First steps#

Install the requirements with pip install -r requirements.txt.
From the root directory, run python utils/main.py --help to see the available options.

See Utils for more information about the most useful arguments

Results and WandB#

Mammoth saves all the results and metrics under the data/results directory (by default). You can change this directory by changing the base_path function in CONF or with –base_path=<path>.

The logs are organized in the following way: <setting>/<dataset>/<model>/logs.pyd.
Each line in the log file is a dictionary containing the arguments and results for a single run.

WandB#

For advanced logging of loss values, metrics, and hyperparameters, you can use WandB by providing both --wandb_project and --wandb_entity arguments. If you don’t want to use WandB, you can simply omit these arguments.

Tip

By default, all arguments, loss values, and metrics are logged. Thanks to the autolog_wandb (Models), all the variables created in the observe that contain loss or start with _wandb_ will be logged. Thus, in order to log all the separate loss values, you can simply add loss = loss + loss1 + loss2 to the observe function.

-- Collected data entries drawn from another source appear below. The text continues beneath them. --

import Literature.Analysis.Asymptotics.LinearRecurrenceQuadraticSource
import HarnessLib

/-!
# A linear recurrence with a simple dominant root `1` and a CUBIC-polynomial-plus-geometric source: the solution is a QUARTIC polynomial plus a
# geometric error, with the four leading coefficients explicit (module «LINEAR RECURRENCE WITH CUBIC SOURCE»)

Topic `Literature/Analysis/Asymptotics` (continues «LINEAR RECURRENCE WITH QUADRATIC SOURCE» / «… POLYNOMIAL SOURCE» — the quadratic and affine cases,
`Literature.Analysis.exists_norm_sub_cubic_le_of_linearRecurrence_one`, plumbing `norm_tsum_nat_add_le_of_norm_le`, `recDeflate_quadratic` — and «LINEAR RECURRENCE
DEFLATION — GENERAL ORDER» (`recDeflate`, `exists_norm_le_of_recDeflate`)).  Lane «pcv-sawmu» (CriticalPhenomena venture), a-p2 g29 — the model-free input of the
FOURTH contact cumulant (the `Ĉ⁴` hat sums obey the `det P` recurrence with a cubic source).  Frame: R. P. Stanley, EC1 (2012) §4.1 Theorem 4.1.1 (iii) /
Corollary 4.3.1 (a pole of order `5` at `1` contributes a quartic polynomial); W. Feller I (1968) XIII.6.  Elementary; nothing quoted AS PRINTED.

## What is proved (namespace `Literature.Analysis`)
* §1 `recDeflate_cubic` (deflation of `n ↦ αn³ + βn² + γn + δ`), private Faulhaber sums up to `Σ i³`.
* §2 ★★★ **`exists_norm_sub_quartic_le_of_linearRecurrence_one`**: `q` monic, roots in `‖z‖ ≤ R < 1`, `Σq_j = Q₁`, `Σjq_j = Q_d`, `Σj²q_j = Q_dd`, `Σj³q_j = Q_ddd`;
  `αQ₁ = ℓ₃`, `βQ₁ = ℓ₂ − 3αQ_d`, `γQ₁ = ℓ₁ − 3αQ_dd − 2βQ_d`, `δQ₁ = ℓ₀ − αQ_ddd − βQ_dd − γQ_d`; source `ℓ₃n³ + ℓ₂n² + ℓ₁n + ℓ₀ + O((n+1)^kRⁿ)` ⇒
  `‖w_n − (α/4·n⁴ + (β/3 − α/2)n³ + (α/4 − β/2 + γ/2)n² + (β/6 − γ/2 + δ)n + m₀)‖ ≤ C'(n+1)^{k+deg q}Rⁿ`.
* §3 ★★ `exists_abs_sub_quartic_le_of_linearRecurrence_one_real` (real form).

Label: LANE THEOREM (own arrangement of lane «pcv-sawmu», a-p2 g29, 2026-08-28).  NOT claimed: general degree (induction is clear), optimal constants.
-/

noncomputable section

open Finset Filter Topology Polynomial

namespace Literature.Analysis

/-! ## §1 Plumbing -/

/-- Deflation of a cubic sequence: `(∏(S − σ))(n ↦ αn³ + βn² + γn + δ)_n = α(n³Σc + 3n²Σjc + 3nΣj²c + Σj³c) + β(n²Σc + 2nΣjc + Σj²c) + γ(nΣc + Σjc) + δΣc`
(plumbing). [cite: Stanley2012EC1, §4.1 Theorem 4.1.1; lane plumbing] -/
theorem recDeflate_cubic (rs : List ℂ) (α β γ δ : ℂ) (n : ℕ) :
    recDeflate rs (fun m : ℕ => α * (m : ℂ) ^ 3 + β * (m : ℂ) ^ 2 + γ * (m : ℂ) + δ) n
      = α * ((n : ℂ) ^ 3 * ∑ j ∈ range (rs.length + 1), ((rs.map fun σ => X - C σ).prod).coeff j
          + 3 * (n : ℂ) ^ 2 * ∑ j ∈ range (rs.length + 1), ((rs.map fun σ => X - C σ).prod).coeff j * (j : ℂ)
          + 3 * (n : ℂ) * ∑ j ∈ range (rs.length + 1), ((rs.map fun σ => X - C σ).prod).coeff j * (j : ℂ) ^ 2
          + ∑ j ∈ range (rs.length + 1), ((rs.map fun σ => X - C σ).prod).coeff j * (j : ℂ) ^ 3)
        + β * ((n : ℂ) ^ 2 * ∑ j ∈ range (rs.length + 1), ((rs.map fun σ => X - C σ).prod).coeff j
          + 2 * (n : ℂ) * ∑ j ∈ range (rs.length + 1), ((rs.map fun σ => X - C σ).prod).coeff j * (j : ℂ)
          + ∑ j ∈ range (rs.length + 1), ((rs.map fun σ => X - C σ).prod).coeff j * (j : ℂ) ^ 2)
        + γ * ((n : ℂ) * ∑ j ∈ range (rs.length + 1), ((rs.map fun σ => X - C σ).prod).coeff j
          + ∑ j ∈ range (rs.length + 1), ((rs.map fun σ => X - C σ).prod).coeff j * (j : ℂ))
        + δ * ∑ j ∈ range (rs.length + 1), ((rs.map fun σ => X - C σ).prod).coeff j := by
  simp only [recDeflate_eq_sum_coeff]
  have e : ∀ j : ℕ, ((rs.map fun σ => X - C σ).prod).coeff j * (α * ((n + j : ℕ) : ℂ) ^ 3 + β * ((n + j : ℕ) : ℂ) ^ 2 + γ * ((n + j : ℕ) : ℂ) + δ)
      = (α * (n : ℂ) ^ 3 + β * (n : ℂ) ^ 2 + γ * (n : ℂ) + δ) * ((rs.map fun σ => X - C σ).prod).coeff j
        + (3 * α * (n : ℂ) ^ 2 + 2 * β * (n : ℂ) + γ) * (((rs.map fun σ => X - C σ).prod).coeff j * (j : ℂ))
        + (3 * α * (n : ℂ) + β) * (((rs.map fun σ => X - C σ).prod).coeff j * (j : ℂ) ^ 2)
        + α * (((rs.map fun σ => X - C σ).prod).coeff j * (j : ℂ) ^ 3) := by
    intro j; push_cast; ring
  simp only [e, Finset.sum_add_distrib, ← Finset.mul_sum]
  ring

/-- `4·Σ_{i<n} i³ = n⁴ − 2n³ + n²` over `ℂ` (plumbing, private). [folklore] -/
private theorem four_mul_sum_range_cube_cast_complex (n : ℕ) : 4 * ∑ i ∈ range n, (i : ℂ) ^ 3 = (n : ℂ) ^ 4 - 2 * (n : ℂ) ^ 3 + (n : ℂ) ^ 2 := by
  induction n with
  | zero => simp
  | succ n ih => rw [Finset.sum_range_succ, mul_add, ih]; push_cast; ring

/-- `6·Σ_{i<n} i² = 2n³ − 3n² + n` over `ℂ` (plumbing, private). [folklore] -/
private theorem six_mul_sum_range_sq_cast_complex' (n : ℕ) : 6 * ∑ i ∈ range n, (i : ℂ) ^ 2 = 2 * (n : ℂ) ^ 3 - 3 * (n : ℂ) ^ 2 + n := by
  induction n with
  | zero => simp
  | succ n ih => rw [Finset.sum_range_succ, mul_add, ih]; push_cast; ring

/-- `2·Σ_{i<n} i = n² − n` over `ℂ` (plumbing, private). [folklore] -/
private theorem two_mul_sum_range_cast_complex'' (n : ℕ) : 2 * ∑ i ∈ range n, (i : ℂ) = (n : ℂ) ^ 2 - n := by
  induction n with
  | zero => simp
  | succ n ih => rw [Finset.sum_range_succ, mul_add, ih]; push_cast; ring

/-! ## §2 The main theorem: cubic source ⇒ quartic law -/

/-- ★★★ **Linear recurrence with a simple dominant root `1` and a cubic-plus-geometric source.**  `q ∈ ℂ[X]` MONIC, roots in `‖z‖ ≤ R`, `0 < R < 1`;
`Q₁, Q_d, Q_dd, Q_ddd` the coefficient sums `Σq_j, Σjq_j, Σj²q_j, Σj³q_j`; `α, β, γ, δ` with `αQ₁ = ℓ₃`, `βQ₁ = ℓ₂ − 3αQ_d`, `γQ₁ = ℓ₁ − 3αQ_dd − 2βQ_d`,
`δQ₁ = ℓ₀ − αQ_ddd − βQ_dd − γQ_d`.  If `‖Σ_j q_j(w_{n+1+j} − w_{n+j}) − (ℓ₃n³ + ℓ₂n² + ℓ₁n + ℓ₀)‖ ≤ K(n+1)^kRⁿ` for all `n`, then there are `m₀ ∈ ℂ`, `C' ≥ 0`
with `‖w_n − (α/4·n⁴ + (β/3 − α/2)n³ + (α/4 − β/2 + γ/2)n² + (β/6 − γ/2 + δ)n + m₀)‖ ≤ C'(n+1)^{k+deg q}Rⁿ` for all `n`.
[cite: Stanley2012EC1, §4.1 Theorem 4.1.1 (iii), Corollary 4.3.1; Feller1968, XIII.6; lane statement with explicit leading coefficients] -/
theorem exists_norm_sub_quartic_le_of_linearRecurrence_one {q : ℂ[X]} (hq : q.Monic) {R : ℝ} (hR : 0 < R) (hR1 : R < 1)
    (hroot : ∀ z : ℂ, q.IsRoot z → ‖z‖ ≤ R) {Q₁ Qd Qdd Qddd : ℂ}
    (hQ₁ : ∑ j ∈ range (q.natDegree + 1), q.coeff j = Q₁) (hQd : ∑ j ∈ range (q.natDegree + 1), q.coeff j * (j : ℂ) = Qd)
    (hQdd : ∑ j ∈ range (q.natDegree + 1), q.coeff j * (j : ℂ) ^ 2 = Qdd) (hQddd : ∑ j ∈ range (q.natDegree + 1), q.coeff j * (j : ℂ) ^ 3 = Qddd)
    {α β γ δ ℓ₃ ℓ₂ ℓ₁ ℓ₀ : ℂ} (hα : α * Q₁ = ℓ₃) (hβ : β * Q₁ = ℓ₂ - 3 * α * Qd) (hγ : γ * Q₁ = ℓ₁ - 3 * α * Qdd - 2 * β * Qd)
    (hδ : δ * Q₁ = ℓ₀ - α * Qddd - β * Qdd - γ * Qd)
    {w : ℕ → ℂ} {K : ℝ} {k : ℕ} (hK : 0 ≤ K)
    (hw : ∀ n : ℕ, ‖∑ j ∈ range (q.natDegree + 1), q.coeff j * (w (n + 1 + j) - w (n + j))
      - (ℓ₃ * (n : ℂ) ^ 3 + ℓ₂ * (n : ℂ) ^ 2 + ℓ₁ * (n : ℂ) + ℓ₀)‖ ≤ K * ((n : ℝ) + 1) ^ k * R ^ n) :
    ∃ m₀ : ℂ, ∃ C' : ℝ, 0 ≤ C' ∧ ∀ n : ℕ,
      ‖w n - (α / 4 * (n : ℂ) ^ 4 + (β / 3 - α / 2) * (n : ℂ) ^ 3 + (α / 4 - β / 2 + γ / 2) * (n : ℂ) ^ 2 + (β / 6 - γ / 2 + δ) * (n : ℂ) + m₀)‖
        ≤ C' * ((n : ℝ) + 1) ^ (k + q.natDegree) * R ^ n := by
  set rs : List ℂ := q.roots.toList with hrs
  have hcard : Multiset.card q.roots = q.natDegree := IsAlgClosed.card_roots_eq_natDegree
  have hprod : (rs.map fun σ => X - C σ).prod = q := by
    have h := prod_multiset_X_sub_C_of_monic_of_roots_card_eq hq hcard
    rw [hrs, ← Multiset.prod_coe, ← Multiset.map_coe, Multiset.coe_toList]
    exact h
  have hlen : rs.length = q.natDegree := by rw [hrs, Multiset.length_toList, hcard]
  have hmem : ∀ σ ∈ rs, ‖σ‖ ≤ R := fun σ hσ => by
    rw [hrs, Multiset.mem_toList, mem_roots hq.ne_zero] at hσ
    exact hroot σ hσ
  set v : ℕ → ℂ := fun n => w (n + 1) - w n - (α * (n : ℂ) ^ 3 + β * (n : ℂ) ^ 2 + γ * (n : ℂ) + δ) with hv
  have hdefl : ∀ n : ℕ, recDeflate rs v n
      = ∑ j ∈ range (q.natDegree + 1), q.coeff j * (w (n + 1 + j) - w (n + j)) - (ℓ₃ * (n : ℂ) ^ 3 + ℓ₂ * (n : ℂ) ^ 2 + ℓ₁ * (n : ℂ) + ℓ₀) := by
    intro n
    have hsplit : recDeflate rs v n
        = recDeflate rs (fun m => w (m + 1) - w m) n - recDeflate rs (fun m : ℕ => α * (m : ℂ) ^ 3 + β * (m : ℂ) ^ 2 + γ * (m : ℂ) + δ) n := by
      rw [← recDeflate_sub]
    rw [hsplit, recDeflate_cubic, recDeflate_eq_sum_coeff, hprod, hlen, hQ₁, hQd, hQdd, hQddd]
    have e1 : ∑ j ∈ range (q.natDegree + 1), q.coeff j * (w (n + j + 1) - w (n + j))
        = ∑ j ∈ range (q.natDegree + 1), q.coeff j * (w (n + 1 + j) - w (n + j)) :=
      Finset.sum_congr rfl fun j _ => by rw [show n + j + 1 = n + 1 + j by ring]
    rw [e1]
    have e2 : α * ((n : ℂ) ^ 3 * Q₁ + 3 * (n : ℂ) ^ 2 * Qd + 3 * (n : ℂ) * Qdd + Qddd) + β * ((n : ℂ) ^ 2 * Q₁ + 2 * (n : ℂ) * Qd + Qdd)
        + γ * ((n : ℂ) * Q₁ + Qd) + δ * Q₁ = ℓ₃ * (n : ℂ) ^ 3 + ℓ₂ * (n : ℂ) ^ 2 + ℓ₁ * (n : ℂ) + ℓ₀ := by
      linear_combination (n : ℂ) ^ 3 * hα + (n : ℂ) ^ 2 * hβ + (n : ℂ) * hγ + hδ
    rw [e2]
  have hvdefl : ∀ n : ℕ, ‖recDeflate rs v n‖ ≤ K * ((n : ℝ) + 1) ^ k * R ^ n := fun n => by rw [hdefl n]; exact hw n
  obtain ⟨C₁, hC₁, hvb⟩ := exists_norm_le_of_recDeflate hR rs hmem k K hK v hvdefl
  rw [hlen] at hvb
  have htail := fun n => norm_tsum_nat_add_le_of_norm_le hR hR1 hC₁ hvb n
  have hvsum : Summable v := (htail 0).1
  set S : ℝ := ∑' j : ℕ, ((j : ℝ) + 1) ^ (k + q.natDegree) * R ^ j with hS
  have hS0 : 0 ≤ S := tsum_nonneg fun j => by positivity
  have htel : ∀ n : ℕ, w n = w 0 + (α / 4 * ((n : ℂ) ^ 4 - 2 * (n : ℂ) ^ 3 + (n : ℂ) ^ 2) + β / 6 * (2 * (n : ℂ) ^ 3 - 3 * (n : ℂ) ^ 2 + n)
      + γ / 2 * ((n : ℂ) ^ 2 - n) + δ * n) + ∑ i ∈ range n, v i := by
    intro n
    have h1 : ∑ i ∈ range n, (w (i + 1) - w i) = w n - w 0 := Finset.sum_range_sub w n
    have h2 : ∑ i ∈ range n, (w (i + 1) - w i) = ∑ i ∈ range n, (α * (i : ℂ) ^ 3 + β * (i : ℂ) ^ 2 + γ * (i : ℂ) + δ) + ∑ i ∈ range n, v i := by
      rw [← Finset.sum_add_distrib]; exact Finset.sum_congr rfl fun i _ => by rw [hv]; ring
    have h3 : ∑ i ∈ range n, (α * (i : ℂ) ^ 3 + β * (i : ℂ) ^ 2 + γ * (i : ℂ) + δ)
        = α / 4 * ((n : ℂ) ^ 4 - 2 * (n : ℂ) ^ 3 + (n : ℂ) ^ 2) + β / 6 * (2 * (n : ℂ) ^ 3 - 3 * (n : ℂ) ^ 2 + n) + γ / 2 * ((n : ℂ) ^ 2 - n) + δ * n := by
      rw [Finset.sum_add_distrib, Finset.sum_add_distrib, Finset.sum_add_distrib, ← Finset.mul_sum, ← Finset.mul_sum, ← Finset.mul_sum, Finset.sum_const,
        card_range, nsmul_eq_mul]
      have s3 := four_mul_sum_range_cube_cast_complex n
      have s2 := six_mul_sum_range_sq_cast_complex' n
      have s1 := two_mul_sum_range_cast_complex'' n
      linear_combination (α / 4) * s3 + (β / 6) * s2 + (γ / 2) * s1
    linear_combination h2 - h1 + h3
  set m₀ : ℂ := w 0 + ∑' i, v i with hm₀
  refine ⟨m₀, C₁ * S, mul_nonneg hC₁ hS0, fun n => ?_⟩
  have hsplit : ∑ i ∈ range n, v i - ∑' i, v i = -∑' i, v (i + n) := by
    rw [← hvsum.sum_add_tsum_nat_add n]; ring
  have e : w n - (α / 4 * (n : ℂ) ^ 4 + (β / 3 - α / 2) * (n : ℂ) ^ 3 + (α / 4 - β / 2 + γ / 2) * (n : ℂ) ^ 2 + (β / 6 - γ / 2 + δ) * (n : ℂ) + m₀)
      = -∑' i, v (i + n) := by
    rw [← hsplit, htel n, hm₀]
    ring
  rw [e, norm_neg]
  exact (htail n).2

/-! ## §3 Real form -/

/-- ★★ **Real form of §2** (real sequence, real data). [cite: Stanley2012EC1, §4.1 Theorem 4.1.1 (iii), Corollary 4.3.1; Feller1968, XIII.6; lane statement] -/
theorem exists_abs_sub_quartic_le_of_linearRecurrence_one_real {q : ℂ[X]} (hq : q.Monic) {R : ℝ} (hR : 0 < R) (hR1 : R < 1)
    (hroot : ∀ z : ℂ, q.IsRoot z → ‖z‖ ≤ R) {Q₁ Qd Qdd Qddd : ℝ}
    (hQ₁ : ∑ j ∈ range (q.natDegree + 1), q.coeff j = (Q₁ : ℂ))
    (hQd : ∑ j ∈ range (q.natDegree + 1), q.coeff j * (j : ℂ) = (Qd : ℂ))
    (hQdd : ∑ j ∈ range (q.natDegree + 1), q.coeff j * (j : ℂ) ^ 2 = (Qdd : ℂ))
    (hQddd : ∑ j ∈ range (q.natDegree + 1), q.coeff j * (j : ℂ) ^ 3 = (Qddd : ℂ))
    {α β γ δ ℓ₃ ℓ₂ ℓ₁ ℓ₀ : ℝ} (hα : α * Q₁ = ℓ₃) (hβ : β * Q₁ = ℓ₂ - 3 * α * Qd) (hγ : γ * Q₁ = ℓ₁ - 3 * α * Qdd - 2 * β * Qd)
    (hδ : δ * Q₁ = ℓ₀ - α * Qddd - β * Qdd - γ * Qd)
    {w : ℕ → ℝ} {K : ℝ} {k : ℕ} (hK : 0 ≤ K)
    (hw : ∀ n : ℕ, ‖∑ j ∈ range (q.natDegree + 1), q.coeff j * (((w (n + 1 + j) : ℝ) : ℂ) - ((w (n + j) : ℝ) : ℂ))
        - (((ℓ₃ : ℝ) : ℂ) * (n : ℂ) ^ 3 + ((ℓ₂ : ℝ) : ℂ) * (n : ℂ) ^ 2 + ((ℓ₁ : ℝ) : ℂ) * (n : ℂ) + ((ℓ₀ : ℝ) : ℂ))‖ ≤ K * ((n : ℝ) + 1) ^ k * R ^ n) :
    ∃ m₀ : ℝ, ∃ C' : ℝ, 0 ≤ C' ∧ ∀ n : ℕ,
      |w n - (α / 4 * (n : ℝ) ^ 4 + (β / 3 - α / 2) * (n : ℝ) ^ 3 + (α / 4 - β / 2 + γ / 2) * (n : ℝ) ^ 2 + (β / 6 - γ / 2 + δ) * (n : ℝ) + m₀)|
        ≤ C' * ((n : ℝ) + 1) ^ (k + q.natDegree) * R ^ n := by
  have hα' : ((α : ℝ) : ℂ) * (Q₁ : ℂ) = ((ℓ₃ : ℝ) : ℂ) := by exact_mod_cast hα
  have hβ' : ((β : ℝ) : ℂ) * (Q₁ : ℂ) = ((ℓ₂ : ℝ) : ℂ) - 3 * ((α : ℝ) : ℂ) * (Qd : ℂ) := by exact_mod_cast hβ
  have hγ' : ((γ : ℝ) : ℂ) * (Q₁ : ℂ) = ((ℓ₁ : ℝ) : ℂ) - 3 * ((α : ℝ) : ℂ) * (Qdd : ℂ) - 2 * ((β : ℝ) : ℂ) * (Qd : ℂ) := by exact_mod_cast hγ
  have hδ' : ((δ : ℝ) : ℂ) * (Q₁ : ℂ) = ((ℓ₀ : ℝ) : ℂ) - ((α : ℝ) : ℂ) * (Qddd : ℂ) - ((β : ℝ) : ℂ) * (Qdd : ℂ) - ((γ : ℝ) : ℂ) * (Qd : ℂ) := by
    exact_mod_cast hδ
  obtain ⟨m₀, C', hC', hb⟩ :=
    exists_norm_sub_quartic_le_of_linearRecurrence_one (w := fun m => ((w m : ℝ) : ℂ)) hq hR hR1 hroot hQ₁ hQd hQdd hQddd hα' hβ' hγ' hδ' hK hw
  refine ⟨m₀.re, C', hC', fun n => ?_⟩
  have h := hb n
  set P : ℝ := α / 4 * (n : ℝ) ^ 4 + (β / 3 - α / 2) * (n : ℝ) ^ 3 + (α / 4 - β / 2 + γ / 2) * (n : ℝ) ^ 2 + (β / 6 - γ / 2 + δ) * (n : ℝ) with hP
  have hPc : ((α : ℝ) : ℂ) / 4 * (n : ℂ) ^ 4 + (((β : ℝ) : ℂ) / 3 - ((α : ℝ) : ℂ) / 2) * (n : ℂ) ^ 3
      + (((α : ℝ) : ℂ) / 4 - ((β : ℝ) : ℂ) / 2 + ((γ : ℝ) : ℂ) / 2) * (n : ℂ) ^ 2 + (((β : ℝ) : ℂ) / 6 - ((γ : ℝ) : ℂ) / 2 + ((δ : ℝ) : ℂ)) * (n : ℂ)
      = ((P : ℝ) : ℂ) := by
    rw [hP]; push_cast; ring
  have hre : (((w n : ℝ) : ℂ) - (((α : ℝ) : ℂ) / 4 * (n : ℂ) ^ 4 + (((β : ℝ) : ℂ) / 3 - ((α : ℝ) : ℂ) / 2) * (n : ℂ) ^ 3
      + (((α : ℝ) : ℂ) / 4 - ((β : ℝ) : ℂ) / 2 + ((γ : ℝ) : ℂ) / 2) * (n : ℂ) ^ 2 + (((β : ℝ) : ℂ) / 6 - ((γ : ℝ) : ℂ) / 2 + ((δ : ℝ) : ℂ)) * (n : ℂ) + m₀)).re
      = w n - (P + m₀.re) := by
    rw [hPc, Complex.sub_re, Complex.add_re, Complex.ofReal_re, Complex.ofReal_re]
  rw [← hre]
  exact (Complex.abs_re_le_norm _).trans h

end Literature.Analysis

Metrics are logged on WandB both in a raw form, separated for each task and class. This allows further analysis (e.g., with the Mammoth Parseval). To differentiate between raw metrics logged on WandB and other aggregated metrics that may have been logged, all the raw metrics are prefixed with RESULTS_. This behavior can be changed by changing the prefix in the log_accs function in LOGGERS.

Logging#

Mammoth uses the logging library to log the status of the training. By default, the log level is set to INFO. You can change the log level by setting the environment variable LOG_LEVEL to one of the following values: DEBUG, INFO, WARNING, ERROR, or CRITICAL. You can also set the log level in the code by using the following command:

import logging
logger = logging.getLogger('root')
logging.basicConfig(level=logging.DEBUG)

Testing#

Mammoth includes a few tests to ensure that the code is working as expected for all available models and datasets. The tests are run using pytest and can be run using the following command:

pytest

The tests are quite long, as they evaluate most of the functionality of Mammoth. The estimated runtime is about 2 hours.

Important

By default, the tests will NOT delete all the downloaded datasets and re-download them (test_datasets_with_download is disabled). To enable this test, you can run pytest with the --include_dataset_reload argument.

Note that this test will download all the datasets, which can take a significant amount of time and space.